EDGE IN

Caitlin Berndt

October 30-November 17, 2019

Opening Reception: October 30, 6-8 pm (by RSVP only)




(RSVP only: RSVP to info@kateohgallery.com)

Kate Oh Gallery is delighted to present Edge In, a solo exhibition of new paintings by Caitlin Berndt. This series of small gouache paintings and larger oil paintings incorporates spray paint, acrylic airbrush, and sand. Like waking dreams, it takes your eyes a minute to adjust and decode what you’re looking at. Couples, little girls, spiky cacti, and Venus flytrap structures flicker in and out of focus revealing themselves in psychedelic-colored worlds. These dreamlands are playful, sexual, and strange.

The title refers to pushing oneself into an uncomfortable or precarious space where truth and fiction commingle. Caitlin’s work stems from personal narrative. In the past, she has drawn source material from fragments of pop culture, personal photographs, and memory. For this new body of work, she created maquettes that she illuminated with digital projection. One of these physical sources was a sculpture of her and her partner camping. Charting a recent transition from marriage cynic to newlywed, the content of her work shifted from selfhood to the intimacy of partnership, selfhood-within-partnership, and the living myths woven between the two.

While Berndt’s technique is evocative of her experience painting from life, studying color from Italian frescos, and copying master works, her paintings break free of categorization.

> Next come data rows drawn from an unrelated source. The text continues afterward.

/-!
# Lieb–Wu 2003, Theorem 1: existence of the solution of (13)–(14) for every rapidity range `0 < B ≤ ∞`

Family `hubbard`. Lieb–Wu, PRL 20 (1968) 1445, statement (a): "Equations (13)–(16) have a unique
solution which is positive for all allowed `B` and `Q`"; Physica A 321 (2003) 1, §5, THEOREM 1.
`LiebWuIntegralEquationsExistence` assembled the `B = ∞` solution; this file does the same for a
general rapidity range `S` (printed case `S = [-B, B]`, `0 < B < ∞`) from the Neumann-series solution
`σ_S = liebWuSigmaAtS U Q S` of eq. (S) (`LiebWuFiniteBNeumannSeries`, `LiebWuFiniteBFixedPoint`):

* `liebWuRhoAtS U Q S k = 1/2π + cos k ∫ 1_S(t) σ_S(t) K_{U/4}(sin k - t) dt` — eq. (13) with the
  rapidity integral over `S`;
* `liebWuSigmaAtS_eq_kernel_form`: **for every real `Λ`**,
  `σ_S(Λ) = ∫_{-Q}^{Q} K_{U/4}(Λ - sin k) ρ_S(k) dk - ∫_S K_{U/2}(Λ - Λ') σ_S(Λ') dΛ'` — eq. (14) in
  kernel form, valid on all of `ℝ` (Lieb–Wu: "Although these equations have to be solved in the stated
  intervals we can use their right sides to define their left sides for all real `x`"); obtained from the
  fixed point `σ_S = ξ + Ŵσ_S` by applying `1 + K̂²` through the kernel identities `r ∗ K² = 2K - r`,
  `u ∗ K² = K² - u`;
* `isLiebWuDensities_liebWuRhoAtS_liebWuSigmaAtS`: for `U > 0`, `0 < Q ≤ π`, `0 < B`, the pair
  `(ρ_S, σ_S)`, `S = [-B, B]`, satisfies the printed equations (13)–(14) (`IsLiebWuDensities U Q (Icc (-B) B)`),
  with `σ_S > 0` everywhere — existence and positivity of `σ` in statement (a) for finite `B`.

No named fact; uniqueness for finite `B` and the positivity of `ρ` (Lemma 3) are separate files.

## References

* E. H. Lieb, F. Y. Wu, Physica A 321 (2003) 1–27 = arXiv:cond-mat/0207529, §5, Theorem 1, eqs. (S),
  (R), (W), (series) (key `LiebWuPhysicaA2003`); PRL 20 (1968) 1445, statement (a) (`LiebWuPRL1968`).
-/

noncomputable section

open MeasureTheory Set Real Filter intervalIntegral
open Literature.Analysis.SpecialFunctions Literature.Analysis.FunctionSpaces
open scoped Convolution Topology

namespace Literature.MathematicalPhysics.QuantumLattice

namespace LiebWuExistenceS

variable {f g k : ℝ → ℝ} {B B' : ℝ}

/-- `t ↦ f(t) g(x - t)` is integrable for `f ∈ L¹`, `g` bounded continuous. [folklore] -/
private theorem integrable_mul_sub₃ (hf : Integrable f) (hgc : Continuous g) (hgB : ∀ y, |g y| ≤ B)
    (x : ℝ) : Integrable fun t => f t * g (x - t) :=
  hf.mul_bdd (hgc.comp (continuous_const.sub continuous_id)).aestronglyMeasurable
    (Eventually.of_forall fun t => by rw [Real.norm_eq_abs]; exact hgB _)

/-- `x ↦ ∫ f(t) g(x - t) dt` is continuous for `f ∈ L¹`, `g` bounded continuous. [folklore] -/
private theorem continuous_conv₃ (hf : Integrable f) (hgc : Continuous g) (hgB : ∀ y, |g y| ≤ B) :
    Continuous fun x => ∫ t, f t * g (x - t) := by
  have h : (fun x => ∫ t, f t * g (x - t)) = f ⋆[ContinuousLinearMap.mul ℝ ℝ, volume] g := by
    funext x; rw [convolution_def]; simp only [ContinuousLinearMap.mul_apply']
  rw [h]
  refine BddAbove.continuous_convolution_right_of_integrable (L := ContinuousLinearMap.mul ℝ ℝ)
    ⟨B, ?_⟩ hf hgc
  rintro _ ⟨y, rfl⟩
  exact (Real.norm_eq_abs _).trans_le (hgB y)

/-- The convolution of an integrable function with an integrable kernel is integrable. [folklore] -/
private theorem integrable_conv₃ (hf : Integrable f) (hg : Integrable g) :
    Integrable (fun x => ∫ t, f t * g (x - t)) := by
  have h : (fun x => ∫ t, f t * g (x - t)) = f ⋆[ContinuousLinearMap.mul ℝ ℝ, volume] g := by
    funext x; rw [convolution_def]; simp only [ContinuousLinearMap.mul_apply']
  rw [h]
  exact hf.integrable_convolution _ hg

/-- Linearity of `g ↦ ∫ f(t) g(x - t) dt`. [folklore] -/
private theorem conv_sub_right₃ (hf : Integrable f) (hgc : Continuous g) (hgB : ∀ y, |g y| ≤ B)
    (hkc : Continuous k) (hkB : ∀ y, |k y| ≤ B') (x : ℝ) :
    ∫ t, f t * (g (x - t) - k (x - t)) = (∫ t, f t * g (x - t)) - ∫ t, f t * k (x - t) := by
  rw [← integral_sub (integrable_mul_sub₃ hf hgc hgB x) (integrable_mul_sub₃ hf hkc hkB x)]
  refine MeasureTheory.integral_congr_ae (Eventually.of_forall fun t => ?_)
  ring

/-- Associativity `((f ∗ g) ∗ k)(x) = (f ∗ (g ∗ k))(x)` for `f, g ∈ L¹`, `k` bounded continuous. [folklore] -/
private theorem conv_conv₃ (hf : Integrable f) (hgi : Integrable g) (hkc : Continuous k)
    (hkB : ∀ y, |k y| ≤ B') (x : ℝ) :
    ∫ y, (∫ z, f z * g (y - z)) * k (x - y) = ∫ z, f z * ∫ s, g s * k (x - z - s) := by
  have hprod : Integrable (fun p : ℝ × ℝ => f p.2 * g (p.1 - p.2))
      ((volume : Measure ℝ).prod volume) :=
    hf.convolution_integrand (ContinuousLinearMap.mul ℝ ℝ) hgi
  have hkm : Continuous fun p : ℝ × ℝ => k (x - p.1) := hkc.comp (continuous_const.sub continuous_fst)
  have h := hprod.mul_bdd (c := B') hkm.aestronglyMeasurable
    (Eventually.of_forall fun p => by rw [Real.norm_eq_abs]; exact hkB _)
  have hF : Integrable (Function.uncurry fun y z => f z * g (y - z) * k (x - y))
      ((volume : Measure ℝ).prod volume) := h
  calc ∫ y, (∫ z, f z * g (y - z)) * k (x - y) = ∫ y, ∫ z, f z * g (y - z) * k (x - y) := by
        refine MeasureTheory.integral_congr_ae (Eventually.of_forall fun y => ?_)
        exact (MeasureTheory.integral_mul_const (k (x - y)) _).symm
    _ = ∫ z, ∫ y, f z * g (y - z) * k (x - y) := integral_integral_swap hF
    _ = ∫ z, f z * ∫ s, g s * k (x - z - s) := by
        refine MeasureTheory.integral_congr_ae (Eventually.of_forall fun z => ?_)
        dsimp only
        rw [← MeasureTheory.integral_const_mul,
          ← integral_add_right_eq_self (fun y => f z * g (y - z) * k (x - y)) z]
        refine MeasureTheory.integral_congr_ae (Eventually.of_forall fun s => ?_)
        dsimp only
        rw [add_sub_cancel_right, show x - (s + z) = x - z - s by ring]
        ring

end LiebWuExistenceS

open LiebWuExistenceS

/-- **The momentum density for the rapidity range `S`**, defined by eq. (13) from `σ_S = liebWuSigmaAtS U Q S`:
`ρ_S(k) = 1/2π + cos k · ∫ 1_S(t) σ_S(t) K_{U/4}(sin k - t) dt`. [cite: LiebWuPRL1968, eq. (13)] -/
def liebWuRhoAtS (U Q : ℝ) (S : Set ℝ) (k : ℝ) : ℝ :=
  1 / (2 * π) + Real.cos k * ∫ t, S.indicator (liebWuSigmaAtS U Q S) t * cauchyDensity (U / 4) (Real.sin k - t)

section Existence

variable {U Q : ℝ} {S : Set ℝ}

/-- At `S = ℝ` this is the `B = ∞` density `liebWuRhoAt U Q`. [cite: LiebWuPRL1968, eq. (13)] -/
theorem liebWuRhoAtS_univ (U Q : ℝ) : liebWuRhoAtS U Q univ = liebWuRhoAt U Q := by
  funext k
  simp [liebWuRhoAtS, liebWuRhoAt, liebWuSigmaAtS_univ]

/-- `ρ_S` is continuous. [cite: LiebWuPhysicaA2003, §5, Theorem 1] -/
theorem continuous_liebWuRhoAtS (hU : 0 < U) (hQ : 0 < Q) (hS : MeasurableSet S) :
    Continuous (liebWuRhoAtS U Q S) := by
  have hc : 0 < U / 4 := by positivity
  have hG : Continuous fun x => ∫ t, S.indicator (liebWuSigmaAtS U Q S) t * cauchyDensity (U / 4) (x - t) :=
    continuous_conv₃ ((integrable_liebWuSigmaAtS hU hQ hS).indicator hS) (continuous_cauchyDensity hc)
      (fun y => by rw [abs_of_pos (cauchyDensity_pos hc y)]; exact cauchyDensity_le hc y)
  unfold liebWuRhoAtS
  exact continuous_const.add (Real.continuous_cos.mul (hG.comp Real.continuous_sin))
/-!
# THE PEDIGREE OF A COMPONENT HISTORY, part 4 (junction M4, brick 2c — realisation): every component's `toPGen` is
`RealisesW`-REALISED by print's last-event domain, for any admissible order in prefix-touch form (owner module of row
NE7b, lineage `t4-ne7b-p1` gen 41; re-open object (α), `SCOPE-alpha.md` v2.2 §5 row M4; repair route R-41-a —
PRE-POSITIONING ONLY)

Summits-side support leaf of the T⁴-continuum cell (rung (B)+1 on a FINITE torus only; NOT infinite volume, NOT the
mass gap, NOT the Clay statement; NOT a proof of the spine estimate NE7b, which is the cell's OWN estimate, NOT PRINTED
and NOT PROVED).  [folklore] finite combinatorics in the ℤᵈ index model over parts 1–3 (`pedOf`, `OrderOK`, the
`toPGen` unfoldings), brick 1 (`TouchPrefix`), the memory-agnostic core `HistoryRealiseWeak` (`RealisesW`), leaf-05's
`HistoryGenealogyRealiseW` (`GeomHistoryR.LevelClausesW`) and rows S13-R∕S14-R (`pgenR`, `edomR`); nothing printed is
asserted, no `def … : Prop` fact of Bałaban's, zero `sorry`.  B16 = [Balaban1989LargeFieldII] pp. 384–387 under audit;
locators only.

WHY.  The END's field `real` asks, for every live component, `RealisesW L s R ((ped).toPGen cellP c) Z ∧ PendingBefore …`.
Rows S14-R∕S14-W realise print's RIGHT-nested leaf-first extraction `pgenR`; the END reads the LEFT-nested oldest-first
`toPGen` of the pedigree (D-M4-2).  THIS FILE proves the realisation for `toPGen` directly, for ANY order `ord` that is
a permutation of the constituents (`OrderOK`) and lists, for components of several constituents, each image touching
the running union of the earlier ones (`TouchOK` — the prefix-touch form of (G-touch); CONSTRUCTED from the touch clause
with an oldest head in part 5): level by level through print's trichotomy, lone unflagged part ↦ inherited (1.83), lone
flagged part ↦ the W renewal clause fed by (G-readyW) («components of Z_j satisfying (i), (ii), for which some large
fields are created», p. 383), lone new region ↦ birth, several constituents ↦ the left-nested chain realised by the
running unions (`realisesW_chainJoin`), flagged parts entering renewed and pending at their own step, unflagged ones by
(G-pendR), births trivially.  No «no fresh clusters» condition is needed HERE (a fresh cluster is realisable as a chain
of same-level births; only `HeadOldest` excludes it — part 3).

WHAT IS PROVED (part 4a `…PedigreeChain` carries `realisesW_chainJoin`, the list plumbing `realisesW_chainJoin_cons₂` and
`lastStep_toPGen_eq_pgenR`).  Here: the displayed order property **`TouchOK`**, the
constituent pairs `ppair`, and the main theorem **`realisesW_toPGen`**: `∀ c ∈ comp j, RealisesW L s R ((pedOf H rnw
ord).toPGen id (j, c)) (edomR H rnw dom j c) ∧ dom j c = orbit L s (…).lastStep (edomR … j c) (j − lastStep)`; corollaries
`realisesW_of_mem_comp_ped`, `dom_eq_orbit_ped`, `disjoint_orbit_of_disjoint_dom_ped`.

HONEST.  Proves nothing of Bałaban's; the order is a parameter here (constructed in part 5); `track`∕`inBox` (brick 3)
open; NE7b NOT proved; spine 0∕9.  HONEST DEPENDENCY (cell): continuum YM on T⁴ ⇐ BetaPertH ∧ nine spine estimates (0/9
proved); BetaPertH ⇐ (D1) ∧ (D4) ∧ CAP+tail; G-an2-4 gates asym, D1 and NE2/3/4.  This file changes none of it. -/

open Finset
open Literature.MathematicalPhysics.QuantumFieldTheory.Balaban1983to89
open Literature.MathematicalPhysics.QuantumFieldTheory.Balaban1983to89.B13ScaleTransfer
open Literature.MathematicalPhysics.QuantumFieldTheory.Balaban1983to89.B16SProfile
open Literature.MathematicalPhysics.QuantumFieldTheory.Balaban1983to89.B16MergeGeometry
open T4PersistenceDictionary
open Summit.QuantumFields.BalabanUV.T4Continuum.HistoryAdmissible
open Summit.QuantumFields.BalabanUV.T4Continuum.HistoryRealise
open Summit.QuantumFields.BalabanUV.T4Continuum.HistoryRealisePrint
open Summit.QuantumFields.BalabanUV.T4Continuum.HistoryRealiseWeak
open Summit.QuantumFields.BalabanUV.T4Continuum.HistoryGen
open Summit.QuantumFields.BalabanUV.T4Continuum.HistoryGenealogyExtraction
open Summit.QuantumFields.BalabanUV.T4Continuum.HistoryGenealogyRealise
open Summit.QuantumFields.BalabanUV.T4Continuum.HistoryGenealogyRealise.GeomHistoryR

namespace Summit.QuantumFields.BalabanUV.T4Continuum.HistoryGenealogyPedigree

noncomputable section

variable {d : ℕ}

/-! ## §3 The realisation theorem for the pedigree -/

section Defs

variable (H : ComponentHistory (Lab d)) (rnw : ℕ → Lab d → Bool) (ord : ℕ → Lab d → List (Lab d ⊕ Lab d))
  (dom : ℕ → Lab d → Finset (Pt d)) (L : ℕ) (s : ℕ → ℕ)

/-- **THE DISPLAYED ORDER PROPERTY `TouchOK`**: for a component listed with at least two constituents, each later
constituent's image touches the running union of the head's image and the images before it (the prefix-touch form of
(G-touch), from the chosen head). [folklore] -/
def TouchOK : Prop :=
  ∀ j c, c ∈ H.comp j → ∀ q₀ q₁ qs, ord j c = q₀ :: q₁ :: qs →
    TouchPrefix (imgC L s dom j q₀) ((q₁ :: qs).map (imgC L s dom j))

/-- the (history, last-event domain) pairs of the constituents of a level-`(j+1)` component IN THE PEDIGREE CURRENCY: a
flagged part enters renewed at `j` with its S-image, an unflagged part with its own `toPGen` and last-event domain, a
new region as a birth [folklore] -/
def ppair (j : ℕ) : Lab d ⊕ Lab d → PGen (Lab d) × Finset (Pt d) :=
  Sum.elim
    (fun p => if rnw j p = true then (PGen.renew ((pedOf H rnw ord).toPGen id (j, p)) j, Sop (ratio L s j) (dom j p))
      else ((pedOf H rnw ord).toPGen id (j, p), edomR H rnw dom j p))
    fun n => (PGen.birth (j + 1) (H.cls n) n, n.2)

/-- the pairs at level `0`: births with their regions (the left branch is vacuous under `WF`) [folklore] -/
def ppair0 : Lab d ⊕ Lab d → PGen (Lab d) × Finset (Pt d) :=
  Sum.elim (fun p => ((pedOf H rnw ord).toPGen id (0, p), edomR H rnw dom 0 p)) fun n => (PGen.birth 0 (H.cls n) n, n.2)

end Defs

section Main

variable {L : ℕ} {s R : ℕ → ℕ} {H : ComponentHistory (Lab d)} {rnw : ℕ → Lab d → Bool}
  {ord : ℕ → Lab d → List (Lab d ⊕ Lab d)} {dom : ℕ → Lab d → Finset (Pt d)}

/-- the first components of `ppair` are the parts' `PGen`s of the unfolding `toPGen_succ` [folklore] -/
theorem fst_ppair (j : ℕ) (q : Lab d ⊕ Lab d) :
    (ppair H rnw ord dom L s j q).1 =
      Sum.elim (fun p => if rnw j p = true then PGen.renew ((pedOf H rnw ord).toPGen id (j, p)) j
          else (pedOf H rnw ord).toPGen id (j, p)) (fun n => PGen.birth (j + 1) (H.cls n) (id n)) q := by
  cases q with
  | inl p => by_cases h : rnw j p = true <;> simp [ppair, h]
  | inr n => rfl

Utilizing her intuitive sense of color to explore the nuances of intimacy, she has created textural, atmospheric compositions that are steeped in emotion and subversion.


Caitlin Berndt was born in Baltimore, MD (1983) and lives and works in Brooklyn. She received her BFA from The Maryland Institute College of Art (MICA), Baltimore, MD (2006) and her MFA from The University of Washington (UW), School of Art, Seattle, WA (2012). Her paintings have been featured in exhibitions nationwide, including the Zolla/Leiberman Gallery in Chicago, the Bryan Ohno Gallery and Henry Art Gallery in Seattle, and the NO.4 Studio Gallery in Brooklyn, among others. Berndt was awarded the Elizabeth Greensheild’s Foundation grant 2007 and has had fellowships in Spain, Italy and Israel. In 2013 she was resident at the Vermont Studio Center. In addition to her studio practice, she has taught visual arts courses at Pratt Institute, MICA, UW and the College of New Jersey. She is currently an adjunct professor at CUNY City College of New York.


            Brooklyn-based artist, Caitlin Berndt’s current exhibition at Kate Oh Gallery, “Edge In,” is steeped in an art historical tradition that draws from the abstracted figures and object-studies of American Abstraction’s field paintings, while mediated by the bleeding orphic dyes of Kupka, Léger and Delaunay’s Fauvism. Delicately fettered in this harmony, Berndt’s balance between small-scale gouache paintings and large-scale oil works uncovers the relationship between frayed perception and personal mythos. Domestic indices of organic life—fauna, cacti and Venus flytraps—vacillate between beclouded shadows and fractured materiality, a dialectic practice that reproduces the uncanny process of hallucination, or that which Berndt terms an “acid desert dreamland.” Thus, one such cactus subsumes the sun's flaxen rays, its thorns turned orange, while an inky aquamarine plash swathes the entire canvas.

Despite our postmodern epoch has effaced the cannon of “representational art,” Berndt’s deliberate decision to salvage the markers of post-impressionist domesticity culls the practice of cathartic meditation and retrospection. Redolent of suspended dancers, the florid botany and flickering shadows adoring Berndt’s canvases evoke the process of reassembling cloaked memories. For Berndt, these works are not simply pedagogical studies of relational aesthetics or philosophical encroachments upon the sublime but, instead, recollect the unveiling of everyday life from the recesses of memory.

            Berndt’s rhythmic images also recall her artistic process, as her paintings are often the product of threading relics of material culture into an aggregate assemblage. With Edge In, Berndt’s methodology is mildly reminiscent of that of Gerhard Richter, albeit Berndt has no interest in preserving the fold of photorealism: while, like Richter, these paintings were originally conceived of as digital projections, they also trace sculptural studies and intimate reminiscence. In turn, Edge In invites the viewer to disentangle familiar images of romance and quotidian life from their narrative accord.